B00.2
DESCRIPTION
Inflammation of the mouth structures with ulcers (which may be of various numbers and sizes), caused by Herpes simplex virus infection. The normal course of the disease is 7–10 days.
DIAGNOSTIC CRITERIA
Clinical
- General inflammation of the mouth with multiple small ulcers on the buccal mucosa, palate, anterior tonsillar pillars, tongue, inner lips and gingival margins.
- Fever, malaise and dysphagia.
- Tender, enlarged cervical lymph nodes.
GENERAL AND SUPPORTIVE MEASURES
- Maintain adequate nutrition and hydration by encouraging fluid and food intake – use bland foods and fluids as they cause less pain.

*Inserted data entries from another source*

import Summits.Ventures.YMGap.RobustBall.BoundaryDecayBall
import Summits.Ventures.YMGap.RobustBall.OneStateTailTrivial
import Summits.Ventures.YMGap.RobustBall.LocalPerturbationDecay
import HarnessLib

/-!
# Venture statement — YMGap (cell `pub-ymgap`) — CONJUNCT BODIES T49, T50 (track Y2 / Wilson action at strong coupling: ONE STATE AT A RATE) (seat p3-g6)

STATUS: STAGED for the lead's V21 booking (bus 2026-08-23T16:16Z; «V21 not before v1.10 is indexed» — `YMGapStatementV1_10` is OF RECORD since
p367131 1ed95d0d59df). First of two V21 block files (400-line cap); the second, `StatementConjunctsV21B.lean`, carries T51–T54. The index entry
`YMGapStatementV1_11 := YMGapStatementV1_10 ∧ T49 ∧ T50 ∧ T51 ∧ T52 ∧ T53 ∧ T54` (the booked subset) is appended to `StatementIndex.lean` (PLAN R215)
after both block files land. Texts: seat ds-3 g12's OWN candidate texts (`HOME/ds/ds3/lean/g12/texts/V1XConjunctsDS3g12*.lean`, PART A → T49,
PART C / E → T50) VERBATIM — only the decl names change (`T_X` → `T49x_X` / `T50x_X`) and the consolidating conjunctions `T49_…`, `T50_…` are p3's.

HONEST FRAMING. WHAT THIS IS: bodies `Tk_… : Prop` + witnesses `Tk_…_holds`, kernel-checked with NO hypothesis, closing by TREE constants only
(`RobustBall/BoundaryDecayBall.lean` 756783df52e2, `OneStateTailTrivial.lean` c4c520316ab1,
`LocalPerturbationDecay.lean` 4475a7856e33). STRONG-COUPLING LATTICE statements about `SU(N)` lattice Yang–Mills with the Wilson action and about members of the
cell's typed perturbation balls (track Y2): quantitative versions of T40 (one state from every boundary condition) — the RATE at which the boundary condition is
forgotten — plus tail triviality / ergodicity / locality of the one state. Every rate / window / radius is where a Dobrushin-type BOUND closes (a door artefact),
not a physical quantity or transition. WHAT THIS IS NOT: nothing about the crossover, scaling, a continuum limit, reflection positivity, spectra, or the Yang–Mills
Millennium problem.
-/

noncomputable section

- If oral nutrition cannot be maintained use oral/nasogastric and/or IV fluids, if necessary.
MEDICINE TREATMENT
- Chlorhexidine 0.2%, 10 mL as a mouthwash or gargle, 12 hourly.
- Do not swallow.
For pain:
- Paracetamol, oral, 15 mg/kg/dose 6 hourly.
OR - Ibuprofen, oral, 5–10 mg/kg/dose 6 hourly after meals.
If more than minor fever blisters:
- Aciclovir, oral, 250 mg/m2 /dose 6 hourly for 7 days (or per kg dose equivalent below)
- If > 1month to 1 year old: 12.5 mg/kg/dose.
- If > 1 year to 6 years old: 10 mg/kg/dose.
- If > 6 years to 12 years old: 6 mg/kg/dose.
If very severe infection, consider:
- Aciclovir, IV, 250 mg/m2 /dose 8 hourly for 7 days (per kg dose equivalent below)
- If > 1 month to 1 year old: 12.5 mg/kg/dose.
- If > 1 year to 6 years old: 10 mg/kg/dose.
- If > 6 years to 12 years old: 6 mg/kg/dose.
Change to oral as soon as possible.
For very painful oral herpes in children > 2 years:
- Lidocaine (lignocaine) 2% gel applied every 3 to 4 hours.
- Apply a thin layer on the affected areas only.
- Do not exceed 3 mg/kg dose, i.e. maximum 0.15 mL/kg of 2% gel.
REFERRAL
- Herpes gingivostomatitis not responding to therapy.
- Disseminating disease, especially if associated with encephalopathy or increasing liver span.